3.4 Stellar mass estimates

We obtain the stellar masses for our galaxy sample by fitting the photometric and spectroscopic data with a grid of stellar population synthesis models generated by the PEGASE2 population synthesis code (Fioc & Rocca-Volmerange 1999, [astro-ph/9912179]; Fioc & Rocca-Volmerange 1997), and using the GOSSIP Spectral Energy Distribution tool (Franzetti 2005). The models were produced assuming a Salpeter initial mass function (Salpeter 1955) to allow an easy comparison with previous analyses (e.g.  Brinchmann & Ellis 2000; Fontana et al. 2004). The use of other prescriptions for initial mass functions (IMFs) does not introduce any significant difference in the redshift evolution of the mass estimate in the z interval explored as the ratio between masses derived with e.g. a Salpeter IMF and the ones derived with a Chabrier IMF is close to a constant for most star formation histories (see Pozzetti et al. 2007, hereafter P07). We use a set of delayed exponential star formation histories (see Eq. (3) in Gavazzi et al. 2002) with galaxy ages, t, in the range from 0.1 to 15 Gyr, and star formation time-scales, $\tau$, between 0.1 and 25 Gyr. Internal dust extinction is handled self-consistently with the star formation activity by the PEGASE2 code and no burst component has been added.
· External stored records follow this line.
omit [NeZero N] in
/-- [folklore] SLOT SUM of the column-border difference at one alias: `Σ_s ‖−ΔlocW m s‖² = Σ_κ ‖ΔwE m κ‖² + ‖ΔwG m‖²`. -/
theorem sum_sq_negLocW_eq (X Y : ArrowData D (TorusSite D N)) (m : TorusSite D N) :
    ∑ s, ‖negLocW (X - Y) m s‖ ^ 2 = ∑ κ, ‖X.wE m κ - Y.wE m κ‖ ^ 2 + ‖X.wG m - Y.wG m‖ ^ 2 := by
  have hl : ∀ κ, negLocW (X - Y) m (Sum.inl κ) = -(X.wE m κ - Y.wE m κ) := fun κ => rfl
  have hr : ∀ u, negLocW (X - Y) m (Sum.inr u) = -(X.wG m - Y.wG m) := fun u => rfl
  rw [Fintype.sum_sum_type]
  simp only [hl, hr, norm_neg, Finset.sum_const, Finset.card_univ, Fintype.card_unit, one_smul]

omit [NeZero N] in
/-- [folklore] SLOT SUM of the row-border difference at one alias: `Σ_s ‖ΔborW m s‖² = Σ_κ ‖ΔwQ m κ‖² + ‖ΔwM m‖²`. -/
theorem sum_sq_borW_eq (X Y : ArrowData D (TorusSite D N)) (m : TorusSite D N) :
    ∑ s, ‖(X - Y).borW m s‖ ^ 2 = ∑ κ, ‖X.wQ m κ - Y.wQ m κ‖ ^ 2 + ‖X.wM m - Y.wM m‖ ^ 2 := by
  have hl : ∀ κ, (X - Y).borW m (Sum.inl κ) = X.wQ m κ - Y.wQ m κ := fun κ => rfl
  have hr : ∀ u, (X - Y).borW m (Sum.inr u) = X.wM m - Y.wM m := fun u => rfl
  rw [Fintype.sum_sum_type]
  simp only [hl, hr, Finset.sum_const, Finset.card_univ, Fintype.card_unit, one_smul]

/-- [folklore] **COLUMN BORDER, FROBENIUS SQUARE**: for `‖p_i‖ ≤ ρ`, `0 ≤ ρ ≤ 1/2`,
`Σ_m Σ_s ‖negLocW (innerArrow N p − innerArrow N 0) m s‖² ≤ (D·(12D·3^D + 4)² + (4D·3^D)² + (72D + 4)·9^D·(5^D − 1))·ρ²`. -/
theorem sum_sq_negLocW_sub_le {p : Fin D → ℂ} {ρ : ℝ} (hp : ∀ i, ‖p i‖ ≤ ρ) (hρ0 : 0 ≤ ρ) (hρ : ρ ≤ 1 / 2) :
    ∑ m, ∑ s, ‖negLocW (innerArrow N p - innerArrow N 0) m s‖ ^ 2
      ≤ (D * (12 * D * 3 ^ D + 4) ^ 2 + (4 * D * 3 ^ D) ^ 2 + (72 * D + 4) * 9 ^ D * ((5 : ℝ) ^ D - 1)) * ρ ^ 2 := by
  have hρ1 : ρ ≤ 1 := by linarith
  have h0 := norm_zero_apply_le (D := D) hρ0
  -- two local bricks (both exist verbatim elsewhere in the tree; kept local to avoid cross-topic imports)
  have sq_norm_sub_le_two : ∀ a b : ℂ, ‖a - b‖ ^ 2 ≤ 2 * ‖a‖ ^ 2 + 2 * ‖b‖ ^ 2 := fun a b => by
    nlinarith [norm_sub_le a b, norm_nonneg (a - b), norm_nonneg a, norm_nonneg b, sq_nonneg (‖a‖ - ‖b‖)]
  have sum_eq_zero_add_sum_erase : ∀ g : TorusSite D N → ℝ,
      ∑ m, g m = g 0 + ∑ m ∈ (Finset.univ : Finset (TorusSite D N)).erase 0, g m :=
    fun g => (Finset.add_sum_erase _ _ (Finset.mem_univ _)).symm
  simp only [sum_sq_negLocW_eq]
  rw [Finset.sum_add_distrib, sum_eq_zero_add_sum_erase, sum_eq_zero_add_sum_erase (fun m => ‖_‖ ^ 2)]
  -- (A) zero alias, wE
  have hA : ∑ κ, ‖(innerArrow N p).wE 0 κ - (innerArrow N 0).wE 0 κ‖ ^ 2 ≤ D * ((2 * ((6 * D * 3 ^ D + 2) * ρ)) ^ 2) := by
    calc ∑ κ, ‖(innerArrow N p).wE 0 κ - (innerArrow N 0).wE 0 κ‖ ^ 2
        ≤ ∑ _κ : Fin D, (2 * ((6 * D * 3 ^ D + 2) * ρ)) ^ 2 := Finset.sum_le_sum fun κ _ => by
          refine (pow_le_pow_left₀ (norm_nonneg _) (norm_innerArrow_wE_sub_le p 0 κ) 2).trans ?_
          exact sq_norm_sub_le_of_near_one (norm_chiAl_mul_sbAl_origin_div_sub_one_le hp hρ0 hρ1 κ)
            (norm_chiAl_mul_sbAl_origin_div_sub_one_le h0 hρ0 hρ1 κ)
      _ = D * ((2 * ((6 * D * 3 ^ D + 2) * ρ)) ^ 2) := by rw [Finset.sum_const, Finset.card_univ, Fintype.card_fin, nsmul_eq_mul]
  -- (B) off the zero alias, wE
  have hB : ∑ m ∈ (Finset.univ : Finset (TorusSite D N)).erase 0, ∑ κ, ‖(innerArrow N p).wE m κ - (innerArrow N 0).wE m κ‖ ^ 2
      ≤ 4 * (D * 18 * 9 ^ D * ((5 : ℝ) ^ D - 1) * ρ ^ 2) := by
    have h1 := sum_sq_norm_chiAl_mul_sbAl_div_le (N := N) hp hρ
    have h2 := sum_sq_norm_chiAl_mul_sbAl_div_le (N := N) h0 hρ
    calc ∑ m ∈ (Finset.univ : Finset (TorusSite D N)).erase 0, ∑ κ, ‖(innerArrow N p).wE m κ - (innerArrow N 0).wE m κ‖ ^ 2
        ≤ ∑ m ∈ (Finset.univ : Finset (TorusSite D N)).erase 0, ∑ κ,
            (2 * ‖chiAl N p m * (sbAl N p m κ / N)‖ ^ 2 + 2 * ‖chiAl N 0 m * (sbAl N 0 m κ / N)‖ ^ 2) :=
          Finset.sum_le_sum fun m _ => Finset.sum_le_sum fun κ _ =>
            (pow_le_pow_left₀ (norm_nonneg _) (norm_innerArrow_wE_sub_le p m κ) 2).trans (sq_norm_sub_le_two _ _)
      _ = 2 * ∑ m ∈ (Finset.univ : Finset (TorusSite D N)).erase 0, ∑ κ, ‖chiAl N p m * (sbAl N p m κ / N)‖ ^ 2
          + 2 * ∑ m ∈ (Finset.univ : Finset (TorusSite D N)).erase 0, ∑ κ, ‖chiAl N 0 m * (sbAl N 0 m κ / N)‖ ^ 2 := by
          simp only [Finset.sum_add_distrib, Finset.mul_sum]
      _ ≤ 4 * (D * 18 * 9 ^ D * ((5 : ℝ) ^ D - 1) * ρ ^ 2) := by linarith
  -- (C) zero alias, wG
  have hC : ‖(innerArrow N p).wG 0 - (innerArrow N 0).wG 0‖ ^ 2 ≤ (2 * (2 * D * 3 ^ D * ρ)) ^ 2 :=
    (pow_le_pow_left₀ (norm_nonneg _) (norm_innerArrow_wG_sub_le p 0) 2).trans
      (sq_norm_sub_le_of_near_one (norm_chiAl_origin_sub_one_le hp hρ0 hρ1) (norm_chiAl_origin_sub_one_le h0 hρ0 hρ1))
  -- (D) off the zero alias, wG
  have hD' : ∑ m ∈ (Finset.univ : Finset (TorusSite D N)).erase 0, ‖(innerArrow N p).wG m - (innerArrow N 0).wG m‖ ^ 2
      ≤ 4 * (9 ^ D * ((5 : ℝ) ^ D - 1) * ρ ^ 2) := by
    have h1 := sum_sq_norm_chiAl_le (N := N) hp hρ
    have h2 := sum_sq_norm_chiAl_le (N := N) h0 hρ
    calc ∑ m ∈ (Finset.univ : Finset (TorusSite D N)).erase 0, ‖(innerArrow N p).wG m - (innerArrow N 0).wG m‖ ^ 2
        ≤ ∑ m ∈ (Finset.univ : Finset (TorusSite D N)).erase 0, (2 * ‖chiAl N p m‖ ^ 2 + 2 * ‖chiAl N 0 m‖ ^ 2) :=
          Finset.sum_le_sum fun m _ =>
            (pow_le_pow_left₀ (norm_nonneg _) (norm_innerArrow_wG_sub_le p m) 2).trans (sq_norm_sub_le_two _ _)
      _ = 2 * ∑ m ∈ (Finset.univ : Finset (TorusSite D N)).erase 0, ‖chiAl N p m‖ ^ 2
          + 2 * ∑ m ∈ (Finset.univ : Finset (TorusSite D N)).erase 0, ‖chiAl N 0 m‖ ^ 2 := by
          simp only [Finset.sum_add_distrib, Finset.mul_sum]
      _ ≤ 4 * (9 ^ D * ((5 : ℝ) ^ D - 1) * ρ ^ 2) := by linarith
  have h5 : (0 : ℝ) ≤ (5 : ℝ) ^ D - 1 := by
    have := one_le_pow₀ (M₀ := ℝ) (a := 5) (by norm_num) (n := D); linarith
  have hDn : (0 : ℝ) ≤ D := Nat.cast_nonneg D
  calc ∑ κ, ‖(innerArrow N p).wE 0 κ - (innerArrow N 0).wE 0 κ‖ ^ 2
        + ∑ m ∈ (Finset.univ : Finset (TorusSite D N)).erase 0, ∑ κ, ‖(innerArrow N p).wE m κ - (innerArrow N 0).wE m κ‖ ^ 2
        + (‖(innerArrow N p).wG 0 - (innerArrow N 0).wG 0‖ ^ 2
          + ∑ m ∈ (Finset.univ : Finset (TorusSite D N)).erase 0, ‖(innerArrow N p).wG m - (innerArrow N 0).wG m‖ ^ 2)
      ≤ D * ((2 * ((6 * D * 3 ^ D + 2) * ρ)) ^ 2) + 4 * (D * 18 * 9 ^ D * ((5 : ℝ) ^ D - 1) * ρ ^ 2)
        + ((2 * (2 * D * 3 ^ D * ρ)) ^ 2 + 4 * (9 ^ D * ((5 : ℝ) ^ D - 1) * ρ ^ 2)) := by linarith
    _ = (D * (12 * D * 3 ^ D + 4) ^ 2 + (4 * D * 3 ^ D) ^ 2 + (72 * D + 4) * 9 ^ D * ((5 : ℝ) ^ D - 1)) * ρ ^ 2 := by ring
Stellar masses obtained with this method were compared with other estimates based on the fitting of the photometric data only and photometric plus spectroscopic data with Bruzual & Charlot (2003) models derived using different families of star formation histories. We find the various estimates to be consistent with each other in the redshift interval investigated. We estimate a statistical uncertainty on the mass estimate of approximately 0.2 dex. In particular, our methodology is equivalent to the smooth SFHs method described in P07 even if they adopt an exponentially decreasing star formation history and Bruzual & Charlot (2003) models, rather than a delayed exponential star formation history and PEGASE2 population synthesis models as in this work. The photometry coverage was improved with respect to P07, and it now includes UKIDSS NIR (JK bands) photometry (Lawrence et al. 2007) and SPITZER-IRAC (3.6, 4.5, 5.8, and 8 $\mu$m) photometry from the SWIRE survey (Lonsdale et al. 2003). Even if our stellar masses are well consistent with the ones by P07, the new photometry improves the mass determination avoiding the need for any further statistical correction, as made in P07 because of the lack of NIR photometry in about half of the sample.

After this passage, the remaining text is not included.